5 – Crie momentos de “filho único”

Aproveite enquanto o bebé é pequeno para passar momentos a sós com o filho mais velho. Ele vai-se sentir importante e perceber que, mesmo após o nascimento do irmão, continua a ser especial. Ele precisa disso e os pais também.

6 – Seja tolerante, mas não abdique das regras

É muito importante que haja alguma condescendência para algumas chamadas de atenção que o irmão mais velho possa fazer.
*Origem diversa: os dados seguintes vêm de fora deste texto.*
import Mathlib
import Literature.NumberTheory.Irrationality.Zudilin2002.WellPoisedIntegrals
import HarnessLib

/-!
# ζ(5) search — Families: the integral-side involution `σ` of the 5-fold Beukers–Vasilyev–Sorokin integrals `J₅`

HONEST FRAMING: systematic search; no irrationality claim unless certified.

Cell `pub-zeta5`, seat P2, for `fam-sorokin` (families/sorokin/FAMILY.md §2c, §5(β): "σ-invariance is a clean, elementary,
PUBLISHED statement about the TREE object `sorokinIntegral 5` … candidate … PROVED tree lemma").  The statement is
S. Fischler, *Groupes de Rhin–Viola et intégrales multiples*, J. Théor. Nombres Bordeaux 15 (2003) 479–534, Proposition 10
(p. 509: "σ échange a₁ et b₂, ainsi que a₂ et b₁ …", proof = the change of variables below), in the normalisation of the
tree's `Zudilin2002.sorokinIntegral` [Zudilin2002VWPIntegrals, eq. (2)–(3)]
`J₅(a₀; a₁,…,a₅ | b₁,…,b₅) = ∫_{[0,1]⁵} ∏ x_j^{a_j−1}(1−x_j)^{b_j−a_j−1} / Q₅(x)^{a₀}`,
`Q₅ = 1 − x₁(1 − x₂(1 − x₃(1 − x₄(1 − x₅))))`:

  the change of variables `(x₄, x₅) ↦ (1 − x₅, 1 − x₄)` fixes `Q₅` (it enters only through `1 − x₄ + x₄x₅`) and maps the
  integrand of `(a₀; a | b)` to that of `σ(a₀; a | b) := (a₀; a₁, a₂, a₃, b₅ − a₅, b₄ − a₄ | b₁, b₂, b₃, b₅, b₄)`,

hence `J₅(σ p) = J₅(p)`.  PROVED here for ALL real parameters and unconditionally (`sorokinIntegral_sigma`): the map is a
measure-preserving involution of the cube (`measurePreserving_sigmaMap`, via `volume_measurePreserving_piCongrLeft` and
`Measure.measurePreserving_sub_left`), the integrands agree pointwise on all of `ℝ⁵` (`sorokinIntegrand_sigma`), and the
change-of-variables formula for measurable embeddings needs no integrability — so both sides are also equal when they are
Mathlib's junk value.  Parameters are read 0-based as in the tree (`a 3 = a₄`, `a 4 = a₅`, …).  This is OUR proof of a
published statement about a Literature object; the lit seat may re-home it under `Literature/` with the JTNB citation.
-/

noncomputable section

open MeasureTheory Set

namespace Summit.KontsevichZagierPeriods.Zeta5Search.Families.Sorokin

open Literature.NumberTheory.Irrationality.Zudilin2002

/-- The involution `(x₄, x₅) ↦ (1 − x₅, 1 − x₄)` of `ℝ⁵` (0-based coordinates `3, 4`). -/
def sigmaMap (x : Fin 5 → ℝ) : Fin 5 → ℝ :=
  fun i => if i = 3 then 1 - x 4 else if i = 4 then 1 - x 3 else x i

/-- `σ` on the numerator parameters: `(a₁,…,a₅) ↦ (a₁, a₂, a₃, b₅ − a₅, b₄ − a₄)` (0-based indices `3, 4`). -/
def sigmaA (a b : ℕ → ℝ) : ℕ → ℝ :=
  fun j => if j = 3 then b 4 - a 4 else if j = 4 then b 3 - a 3 else a j

/-- `σ` on the second parameter row: `(b₁,…,b₅) ↦ (b₁, b₂, b₃, b₅, b₄)`. -/
def sigmaB (b : ℕ → ℝ) : ℕ → ℝ :=
  fun j => if j = 3 then b 4 else if j = 4 then b 3 else b j

/-- `sigmaMap` is an involution. -/
theorem sigmaMap_sigmaMap (x : Fin 5 → ℝ) : sigmaMap (sigmaMap x) = x := by
  ext i
  fin_cases i <;> simp [sigmaMap]

/-- `σ` is an involution on parameters. -/
theorem sigma_sigma (a b : ℕ → ℝ) : sigmaA (sigmaA a b) (sigmaB b) = a ∧ sigmaB (sigmaB b) = b := by
  constructor
  · ext j
    by_cases h3 : j = 3
    · subst h3; simp [sigmaA, sigmaB]
    · by_cases h4 : j = 4
      · subst h4; simp [sigmaA, sigmaB]
      · simp [sigmaA, h3, h4]
  · ext j
    by_cases h3 : j = 3
    · subst h3; simp [sigmaB]
    · by_cases h4 : j = 4
      · subst h4; simp [sigmaB]
      · simp [sigmaB, h3, h4]

/-- `sigmaMap` is measurable. -/
theorem measurable_sigmaMap : Measurable sigmaMap := by
  refine measurable_pi_lambda _ fun i => ?_
  by_cases h3 : i = 3
  · simp only [sigmaMap, h3, if_true]
    exact measurable_const.sub (measurable_pi_apply 4)
  · by_cases h4 : i = 4
    · simp only [sigmaMap, h4, if_true]
      exact measurable_const.sub (measurable_pi_apply 3)
    · simp only [sigmaMap, h3, h4, if_false]
      exact measurable_pi_apply i

/-- `sigmaMap` as a measurable equivalence of `ℝ⁵`. -/
def sigmaEquiv : (Fin 5 → ℝ) ≃ᵐ (Fin 5 → ℝ) where
  toFun := sigmaMap
  invFun := sigmaMap
  left_inv := sigmaMap_sigmaMap
  right_inv := sigmaMap_sigmaMap
  measurable_toFun := measurable_sigmaMap
  measurable_invFun := measurable_sigmaMap

/-- `sigmaMap` preserves Lebesgue measure on `ℝ⁵` (swap of two coordinates followed by two reflections `t ↦ 1 − t`). -/
theorem measurePreserving_sigmaMap : MeasurePreserving sigmaMap volume volume := by
  set s : Fin 5 ≃ Fin 5 := Equiv.swap 3 4 with hs
  have hS := volume_measurePreserving_piCongrLeft (fun _ : Fin 5 => ℝ) s
  have hT : ∀ (w : Fin 5 → ℝ) (k : Fin 5), MeasurableEquiv.piCongrLeft (fun _ : Fin 5 => ℝ) s w k = w (s k) := by
    intro w k
    have := MeasurableEquiv.piCongrLeft_apply_apply (β := fun _ : Fin 5 => ℝ) s w (s k)
    have hss : s (s k) = k := by simp [hs, Equiv.swap_apply_self]
    rw [hss] at this
    exact this
  have hf : ∀ i : Fin 5, MeasurePreserving
      (fun t : ℝ => if i = 3 ∨ i = 4 then 1 - t else t) volume volume := by
    intro i
    by_cases h : i = 3 ∨ i = 4
    · simp only [h, if_true]
      exact Measure.measurePreserving_sub_left volume 1
    · simp only [h, if_false]
      exact MeasurePreserving.id volume
  have hP := volume_preserving_pi hf
  have hfun : sigmaMap = (fun (x : Fin 5 → ℝ) (i : Fin 5) => if i = 3 ∨ i = 4 then 1 - x i else x i) ∘
      (MeasurableEquiv.piCongrLeft (fun _ : Fin 5 => ℝ) s) := by
    funext x
    funext i
    simp only [Function.comp_apply, hT]
    fin_cases i <;> simp [sigmaMap, hs, Equiv.swap_apply_of_ne_of_ne]
  rw [hfun]
  exact hP.comp hS

/-- `sigmaMap` on the coordinates. -/
theorem sigmaMap_apply (x : Fin 5 → ℝ) :
    sigmaMap x 3 = 1 - x 4 ∧ sigmaMap x 4 = 1 - x 3 ∧ ∀ i, i ≠ 3 → i ≠ 4 → sigmaMap x i = x i := by
  refine ⟨by simp [sigmaMap], by simp [sigmaMap], fun i h3 h4 => by simp [sigmaMap, h3, h4]⟩

/-- The cube `[0,1]⁵` is invariant under `sigmaMap`. -/
theorem sigmaMap_preimage_cube :
    sigmaMap ⁻¹' (Set.pi Set.univ fun _ : Fin 5 => Icc (0 : ℝ) 1) = Set.pi Set.univ fun _ => Icc (0 : ℝ) 1 := by
  ext x
  simp only [mem_preimage, mem_univ_pi, mem_Icc]
  obtain ⟨e3, e4, eo⟩ := sigmaMap_apply x
  constructor
  · intro h i
    by_cases h3 : i = 3
    · subst h3; have := h 4; rw [e4] at this; constructor <;> linarith [this.1, this.2]
    · by_cases h4 : i = 4
      · subst h4; have := h 3; rw [e3] at this; constructor <;> linarith [this.1, this.2]
      · have := h i; rwa [eo i h3 h4] at this
  · intro h i
    by_cases h3 : i = 3
    · subst h3; have := h 4; rw [e3]; constructor <;> linarith [this.1, this.2]
    · by_cases h4 : i = 4
      · subst h4; have := h 3; rw [e4]; constructor <;> linarith [this.1, this.2]
      · rw [eo i h3 h4]; exact h i

/-- The kernel `Q₅` is `sigmaMap`-invariant and the numerator factors are exchanged with the `σ`-parameters: the
integrand of `σ(a₀; a | b)` at `sigmaMap x` is the integrand of `(a₀; a | b)` at `x`, for every `x ∈ ℝ⁵`.
[Fischler JTNB 2003, proof of Prop. 10] -/
theorem sorokinIntegrand_sigma (a₀ : ℝ) (a b : ℕ → ℝ) (x : Fin 5 → ℝ) :
    sorokinIntegrand 5 a₀ (sigmaA a b) (sigmaB b) (sigmaMap x) = sorokinIntegrand 5 a₀ a b x := by
  simp [sorokinIntegrand, Fin.prod_univ_five, List.ofFn_succ, nestedQ, sigmaMap, sigmaA, sigmaB]
  ring

/-- **σ-invariance of `J₅`** [Fischler JTNB 2003, Prop. 10; fam-sorokin FAMILY.md §2c]:
`J₅(a₀; a₁,a₂,a₃, b₅−a₅, b₄−a₄ | b₁,b₂,b₃, b₅, b₄) = J₅(a₀; a₁,…,a₅ | b₁,…,b₅)` for all real parameters (no convergence
hypothesis: both sides are the same Bochner integral after a measure-preserving involution of the cube). -/
theorem sorokinIntegral_sigma (a₀ : ℝ) (a b : ℕ → ℝ) :
    sorokinIntegral 5 a₀ (sigmaA a b) (sigmaB b) = sorokinIntegral 5 a₀ a b := by
  unfold sorokinIntegral
  have hemb : MeasurableEmbedding sigmaMap := sigmaEquiv.measurableEmbedding
  have key := measurePreserving_sigmaMap.setIntegral_preimage_emb hemb
    (sorokinIntegrand 5 a₀ (sigmaA a b) (sigmaB b)) (Set.pi Set.univ fun _ : Fin 5 => Icc (0 : ℝ) 1)
  rw [sigmaMap_preimage_cube] at key
  rw [← key]
  congr 1
  ext x
  exact sorokinIntegrand_sigma a₀ a b x

end Summit.KontsevichZagierPeriods.Zeta5Search.Families.Sorokin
Não é o mais frequente, mas por vezes surgem regressões de comportamento como voltar a querer usar chupeta ou biberão, por exemplo. Nestes casos é preciso lidar com elas com alguma paciência. No entanto, o mais habitual é aumentar as birras e o nível de exigência para que os pais dêem mais atenção. Principalmente quando estão a pegar no bebé ou a tratar dele. É claro que se deve ser mais tolerante nessas situações, principalmente nas primeiras semanas, mas aos poucos deve tudo regressar à normalidade. As regras mais importantes devem sempre ser mantidas e nem tudo é aceitável para chamar a atenção. É fundamental que os pais e a criança interiorizem isso para que tudo funcione corretamente.
O principal conselho é que se deve tentar usufruir destes momentos o melhor possível, pois são alturas fantásticas na vida de toda a gente. E, mesmo que seja um pouco atribulado no início, vai ver que vale bem a pena!